Make all the ones

Question

Given all the digits $0,\dots,9$ and using each digit exactly once,

What is the smallest possible number you can make whose digits are all $1$'s?

The only operations that are allowed are:

• addition ($+$)
• concatenation

and you can concatenate after a sum, or practically anywhere.

So, for example, $87+24=111$ - let us call this an answer of length 3 - and then $\operatorname{concat}(111,1)$ to give $1111$, an answer of length 4.

In this example, I have only used the digits $2, 4, 7, 8$ and $1$, but in your answer you must use ALL the digits from $0,\dots,9$.

You can also concatenate during a sum, for example:

• $\operatorname{concat}(3+4,\operatorname{concat}(1,2))$

gives $712$

whereas:

• $\operatorname{concat}(\operatorname{concat}(1,2),3+4)$

gives $127$

and:

• $\operatorname{concat}(\operatorname{concat}(3,4),1+2)$

gives $343$.

Good luck!!!

Answer 1

How about this?

$(9+2)(8+3)(7+4)(6+5)(1+0) = (11)(11)(11)(11)(1) = 111111111$

where consecutive brackets represent concatenation.

or write:

$\operatorname{concat}(9+2, 8+3, 7+4, 6+5, 1+0)=111111111$

Answer 2

Since the question has changed since hexomino's answer, here is an answer that addresses the specific requirement of the result being the smallest possible number whose digits are all 1's.

From any sum of arbitrary numbers $S = n1 + n2 + n3 + n4 + ...$
let us study the concatenation of any two of its members (say n1 and n2):

If d is the number of digits of n2, appending n2 to n1 gives a new number $n' = n1 * 10^d + n2$

The resulting sum is then:
$S' = S - (n1 + n2) + n1 * 10^d + n2$
$=> S' = S + (10^d - 1) * n1$

$(10^d - 1)$ is a multiple of 9, so is $(10^d - 1) * n1$, and so is $S'$ if $S$ is a multiple of 9 initially.

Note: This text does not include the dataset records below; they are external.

/-- **RH up to height `T` makes `J^{d,n}_γ` hyperbolic for every `d ≤ T²` and every shift `n`** —
the printed constant of Griffin–Ono–Rolen–Thorner–Tripp–Wagner, Thm. 1.2 ("If `RH_m(T)` is true and
`d ≤ ⌊T⌋²`, then `J^{d,n}(X)` is hyperbolic for all `n ≥ m`"; case `m = 0`) and of Kim–Lee, Thm. 4
and Remark ("`J(f₀⁽ⁿ⁾; d)` is hyperbolic for `d ≤ T²(1 + 4⁻¹T⁻²)²` and for every `n`"; `d ≤ T²` is
its integer content): `splits_jensenPoly_taylor_of_zeros_mem_convex` for `G = xiSq` (order
`≤ 7/8 < 1`, real, `G(0) ≠ 0`) with the convex cone `K_κ`, `κ = 4T/(4T² - 1)`
(`xiSq_zeros_mem_negCone_of_le`, `κ(T² - ¼) = T`), inside the sector `S(δ)`, `δ = 4T/(4T² + 1)`
(`negCone_subset_sector_of_sq_le`, `κ² = δ²(1 + κ²)`), and `d δ² ≤ 1 ⇔ 16T²d ≤ (4T² + 1)²`, implied
by `d ≤ T²`; finally `γ(k) = 8 Re G⁽ᵏ⁾(0)`. Supersedes the range `4d ≤ T²` of
`jensenPoly_xiTaylorCoeff_splits_of_riemannHypothesisUpTo`.
[cite: GriffinEtAl2022, Theorem 1.2] [cite: KimLee2021, Theorem 4 and Remark] -/
theorem jensenPoly_xiTaylorCoeff_splits_allShifts_of_riemannHypothesisUpTo {T : ℝ} (hT : 1 ≤ T)
    (hRH : RiemannHypothesisUpTo T) {d : ℕ} (hd : (d : ℝ) ≤ T ^ 2) (n : ℕ) :
    (jensenPoly xiTaylorCoeff d n).Splits := by
  obtain ⟨C₀, hC₀⟩ := norm_xiSq_le
  have hF : IsEntireOfOrderLtOne xiSq := ⟨differentiable_xiSq, 7 / 8, C₀, by norm_num, hC₀⟩
  have hT0 : 0 < T := by linarith
  have h4T : 0 < 4 * T ^ 2 - 1 := by nlinarith
  have h4T' : 4 * T ^ 2 - 1 ≠ 0 := h4T.ne'
  have h4T1 : 4 * T ^ 2 + 1 ≠ 0 := by positivity
  have hκ : (0 : ℝ) ≤ 4 * T / (4 * T ^ 2 - 1) := div_nonneg (by linarith) h4T.le
  have hδ : (0 : ℝ) ≤ 4 * T / (4 * T ^ 2 + 1) := div_nonneg (by linarith) (by positivity)
  have hκT : T ≤ 4 * T / (4 * T ^ 2 - 1) * (T ^ 2 - 1 / 4) := by
    rw [div_mul_eq_mul_div, le_div_iff₀ h4T]
    apply le_of_eq
    ring
  have hκδ : (4 * T / (4 * T ^ 2 - 1)) ^ 2 ≤
      (4 * T / (4 * T ^ 2 + 1)) ^ 2 * (1 + (4 * T / (4 * T ^ 2 - 1)) ^ 2) := by
    apply le_of_eq
    field_simp
    ring
  have hdδ : (d : ℝ) * (4 * T / (4 * T ^ 2 + 1)) ^ 2 ≤ 1 := by
    rw [div_pow, ← mul_div_assoc, div_le_one (by positivity)]
    have h16 : 16 * T ^ 2 * (d : ℝ) ≤ 16 * T ^ 2 * T ^ 2 :=
      mul_le_mul_of_nonneg_left hd (by positivity)
    nlinarith [h16]
  have h := splits_jensenPoly_taylor_of_zeros_mem_convex hF xiSq_conj xiSq_zero_ne
    (convex_negCone (4 * T / (4 * T ^ 2 - 1))) (negCone_subset_sector_of_sq_le hδ hκδ)
    (fun z hz => xiSq_zeros_mem_negCone_of_le hT hκ hκT hRH hz) hdδ n
  -- the Taylor coefficients of `G` at `0` are `γ(k)/8` (`re_iteratedDeriv_xiSq_div`)
  have hcoef : (fun k => (iteratedDeriv k xiSq 0).re) = fun k => 8⁻¹ * xiTaylorCoeff k := by
    funext k
    have h1 := re_iteratedDeriv_xiSq_div k
    have hk : (Nat.factorial k : ℝ) ≠ 0 := by positivity
    rwa [← mul_div_assoc, div_left_inj' hk] at h1
  rw [hcoef, Literature.Analysis.Complex.PolyaSchur.jensenPoly_const_mul] at h
  have h8 : jensenPoly xiTaylorCoeff d n =
      Polynomial.C (8 : ℝ) * (Polynomial.C (8⁻¹ : ℝ) * jensenPoly xiTaylorCoeff d n) := by
    rw [← mul_assoc, ← C_mul, mul_inv_cancel₀ (by norm_num : (8 : ℝ) ≠ 0), C_1, one_mul]
  rw [h8]
  exact h.C_mul 8

/-- **`J^{d,n}_γ` is hyperbolic for every shift `n` and every degree `d ≤ 10 201 = 101²`,
kernel-certified** (standard axioms only), from `riemannHypothesisUpTo_hundredOne` (`N(101) = 29`,
`decide +kernel`) and the printed constant `d ≤ T²`: the all-shift companion of the shift-`0`
theorem `Literature.Barriers.RiemannHypothesis.jensenPoly_xiTaylorCoeff_splits_of_le_10201`, and
`4×` the range of `jensenPoly_xiTaylorCoeff_splits_allShifts_of_le_2550`.
[cite: GriffinEtAl2022, Theorem 1.2] [cite: KimLee2021, Theorem 4 and Remark] [cite: Edwards1974, §6.6] -/
theorem jensenPoly_xiTaylorCoeff_splits_allShifts_of_le_10201 {d : ℕ} (hd : d ≤ 10201) (n : ℕ) :
    (jensenPoly xiTaylorCoeff d n).Splits :=
  jensenPoly_xiTaylorCoeff_splits_allShifts_of_riemannHypothesisUpTo (T := 101) (by norm_num)
    riemannHypothesisUpTo_hundredOne (by norm_num; exact_mod_cast hd) n

/-- **`J^{d,n}_γ` is hyperbolic for every shift `n` and every degree `d ≤ 6 330 256 = 2516²`,
certified by compiled evaluation**, from `riemannHypothesisUpTo_2516` (the `2000` zeros of the tree's
certified Odlyzko–te Riele computation; depends on the `native_decide` auxiliary axioms of that
certificate) and the printed constant `d ≤ T²`: the all-shift companion of
`Literature.Barriers.RiemannHypothesis.jensenPoly_xiTaylorCoeff_splits_of_le_6330256`, and `4×` the
range of `jensenPoly_xiTaylorCoeff_splits_allShifts_of_le_1582564`.
[cite: GriffinEtAl2022, Theorem 1.2] [cite: KimLee2021, Theorem 4 and Remark] [cite: OdlyzkoTeRiele1985, §4.2 p. 151] -/
theorem jensenPoly_xiTaylorCoeff_splits_allShifts_of_le_6330256 {d : ℕ} (hd : d ≤ 6330256)
    (n : ℕ) : (jensenPoly xiTaylorCoeff d n).Splits :=
  jensenPoly_xiTaylorCoeff_splits_allShifts_of_riemannHypothesisUpTo (T := 2516) (by norm_num)
    riemannHypothesisUpTo_2516 (by norm_num; exact_mod_cast hd) n

/-- The certified all-shift range in GORZ's wording ("`J^{d,n}_γ` is hyperbolic for every `n ≥ 0`",
for all `d ≤ 6 330 256`; compiled evaluation — `d ≤ 10 201` in the kernel alone).
[cite: KimLee2021, Theorem 4 and Remark] -/
theorem jensenPoly_xiTaylorCoeff_splits_allShifts_upTo_6330256 :
    ∀ d n : ℕ, d ≤ 6330256 → (jensenPoly xiTaylorCoeff d n).Splits :=
  fun _ n hd => jensenPoly_xiTaylorCoeff_splits_allShifts_of_le_6330256 hd n

/-- **The printed all-shift range `d ≤ 9·10²⁴`, conditionally on the Platt–Trudgian verification**
(Kim–Lee, Remark after Thm. 4: "the Riemann hypothesis has been verified for `|Im z| ≤ 3·10¹²` [PT].
Thus Theorems 3 and 4 imply that … `J(Ξ₀⁽ⁿ⁾; d)` is hyperbolic for `d ≤ 9·10²⁴` … and for every
`n`"; the journal version of GORTTW, Cor. 1.3: "if `d ≤ 9 × 10²⁴` and `n ≥ 0`, then `J^{d,n}(X)` is
hyperbolic"). From the named hypothesis
`riemannHypothesisUpTo_platt_trudgian = RiemannHypothesisUpTo 3 000 175 332 800` (Platt–Trudgian
2021, Thm. 1 — a named fact of the tree, not a theorem) every `J^{d,n}_γ` with
`d ≤ 3 000 175 332 800² = 9 001 052 027 541 590 755 840 000 ≈ 9.001·10²⁴` splits over `ℝ`: the
all-shift companion of `Literature.Barriers.RiemannHypothesis.GORZ2019_chasse_of_platt_trudgian_numerical_rh`.
[cite: KimLee2021, Theorem 4 and Remark] [cite: GriffinEtAl2022, Corollary 1.3]
[cite: PlattTrudgianBLMS2021, Theorem 1] -/
theorem jensenPoly_xiTaylorCoeff_splits_allShifts_of_platt_trudgian
    (h : riemannHypothesisUpTo_platt_trudgian) {d : ℕ} (hd : d ≤ 9001052027541590755840000)
    (n : ℕ) : (jensenPoly xiTaylorCoeff d n).Splits :=
  jensenPoly_xiTaylorCoeff_splits_allShifts_of_riemannHypothesisUpTo (T := 3000175332800)
    (by norm_num) h (by norm_num; exact_mod_cast hd) n

end Literature.NumberTheory.LFunctions

end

We can then conclude that, whatever the number of additions and concatenations among the members of $S$, if $S$ is a multiple of 9, then $S'$ remains a multiple of 9.

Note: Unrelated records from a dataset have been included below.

import Summits.Ventures.CertifiedManyBodySolver.Certificates.S1Rm2uTierP.Head
import Summits.Ventures.CertifiedManyBodySolver.Certificates.S1Rm2uTierP.Hints006
import Summits.Ventures.CertifiedManyBodySolver.Rows.CorrWindowCertKernelChainQuotAdjFastBox

/-!
# tier-P instance (S1Rm2u-R13-W3) — chain forest segment 21 of 103 (steps 81..84 from `[]`), file 1 of 1: steps 81..84 (topology (B): eval%-chained accumulators, import-serial INSIDE the segment only)

Generated by hubbard-algo-p2's untrusted exporter (emit_v0.py + emit_w3.py); every datum below is re-derived / re-checked by the kernel chain
(`stepEQA`, Rows/CorrWindowCertKernelChainQuotAdj.lean) or is inert. HONEST FRAMING (xx1): instance data / kernel replay of a CONTROL/CALIBRATION
certificate (S1′-Rm2-u″ INNER pinned spoke of the La214-E t′-pair {hub′ −3/10, S1′ −1/5}: t′ = −1/5, OWN f-sum objective, eom multipliers PINNED to the hub-Rm2-u′ certificate (EB by name), sdp-1 (R1) C-edition j326976, 4^40-dyadic two-level Gram factors); nothing here is a theorem about the Hubbard model; no summit statement. [cite: Han2020Bootstrap, §3]
-/

set_option linter.style.longLine false
set_option maxRecDepth 100000
set_option maxHeartbeats 0

namespace Summit.Ventures.CertifiedManyBodySolver
namespace CARPolyWindow.TierP.S1Rm2u
open Summit.Ventures.CertifiedQuantumChemistry Summit.Ventures.CertifiedQuantumChemistry.CARPoly
open Literature.MathematicalPhysics.QuantumLattice Literature.MathematicalPhysics.QuantumLattice.HubbardWave0
open Literature.Probability.LatticeModels
open CARPolyWindow CARPolyWindow.BoxGeom

/-- segment 21 starts from the EMPTY accumulator before step 81 (chain forest, R-g4-11 (L6)). [folklore] -/
def C21_0 : SOSDual.EncPoly := []

/-- accumulator after step 82 within segment 21 (evaluated at elaboration; the kernel re-derives it in `step_81`). [folklore] -/
def C21_1 : SOSDual.EncPoly := eval% stepEQA D 2048 C21_0 (slices.getD 81 []) (hintsOfCodes Dr reps HC81)

/-- KERNEL FACT, step 81 of 350 (fast step (L7): `stepEQAFB_kernel`, box edition). [folklore] -/
theorem step_81 : C21_1 = stepEQA D 2048 C21_0 (slices.getD 81 []) (hintsOfCodes Dr reps HC81) :=
  stepEQAFB_kernel 6 13 7 rfl (by decide +kernel)

/-- accumulator after step 83 within segment 21 (evaluated at elaboration; the kernel re-derives it in `step_82`). [folklore] -/
def C21_2 : SOSDual.EncPoly := eval% stepEQA D 2048 C21_1 (slices.getD 82 []) (hintsOfCodes Dr reps HC82)

/-- KERNEL FACT, step 82 of 350 (fast step (L7): `stepEQAFB_kernel`, box edition). [folklore] -/
theorem step_82 : C21_2 = stepEQA D 2048 C21_1 (slices.getD 82 []) (hintsOfCodes Dr reps HC82) :=
  stepEQAFB_kernel 6 13 7 rfl (by decide +kernel)

/-- accumulator after step 84 within segment 21 (evaluated at elaboration; the kernel re-derives it in `step_83`). [folklore] -/
def C21_3 : SOSDual.EncPoly := eval% stepEQA D 2048 C21_2 (slices.getD 83 []) (hintsOfCodes Dr reps HC83)

/-- KERNEL FACT, step 83 of 350 (fast step (L7): `stepEQAFB_kernel`, box edition). [folklore] -/
theorem step_83 : C21_3 = stepEQA D 2048 C21_2 (slices.getD 83 []) (hintsOfCodes Dr reps HC83) :=
  stepEQAFB_kernel 6 13 7 rfl (by decide +kernel)

/-- accumulator after step 85 within segment 21 (evaluated at elaboration; the kernel re-derives it in `step_84`). [folklore] -/
def C21_4 : SOSDual.EncPoly := eval% stepEQA D 2048 C21_3 (slices.getD 84 []) (hintsOfCodes Dr reps HC84)

/-- KERNEL FACT, step 84 of 350 (fast step (L7): `stepEQAFB_kernel`, box edition). [folklore] -/
theorem step_84 : C21_4 = stepEQA D 2048 C21_3 (slices.getD 84 []) (hintsOfCodes Dr reps HC84) :=
  stepEQAFB_kernel 6 13 7 rfl (by decide +kernel)


end CARPolyWindow.TierP.S1Rm2u
end Summit.Ventures.CertifiedManyBodySolver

In this puzzle, $S = 0 + 1 + 2 + 3 + 4 + 5 + 6 + 7 + 8 + 9 = 45$ which is a multiple of 9. Therefore, after any number of the allowed operations, the result will still remain a multiple of 9.

Since the sum of the digits of a multiple of 9 is itself a multiple of 9, the smallest multiple of 9 whose digits are all 1's is 111111111. This means that hexomino has found the optimal answer.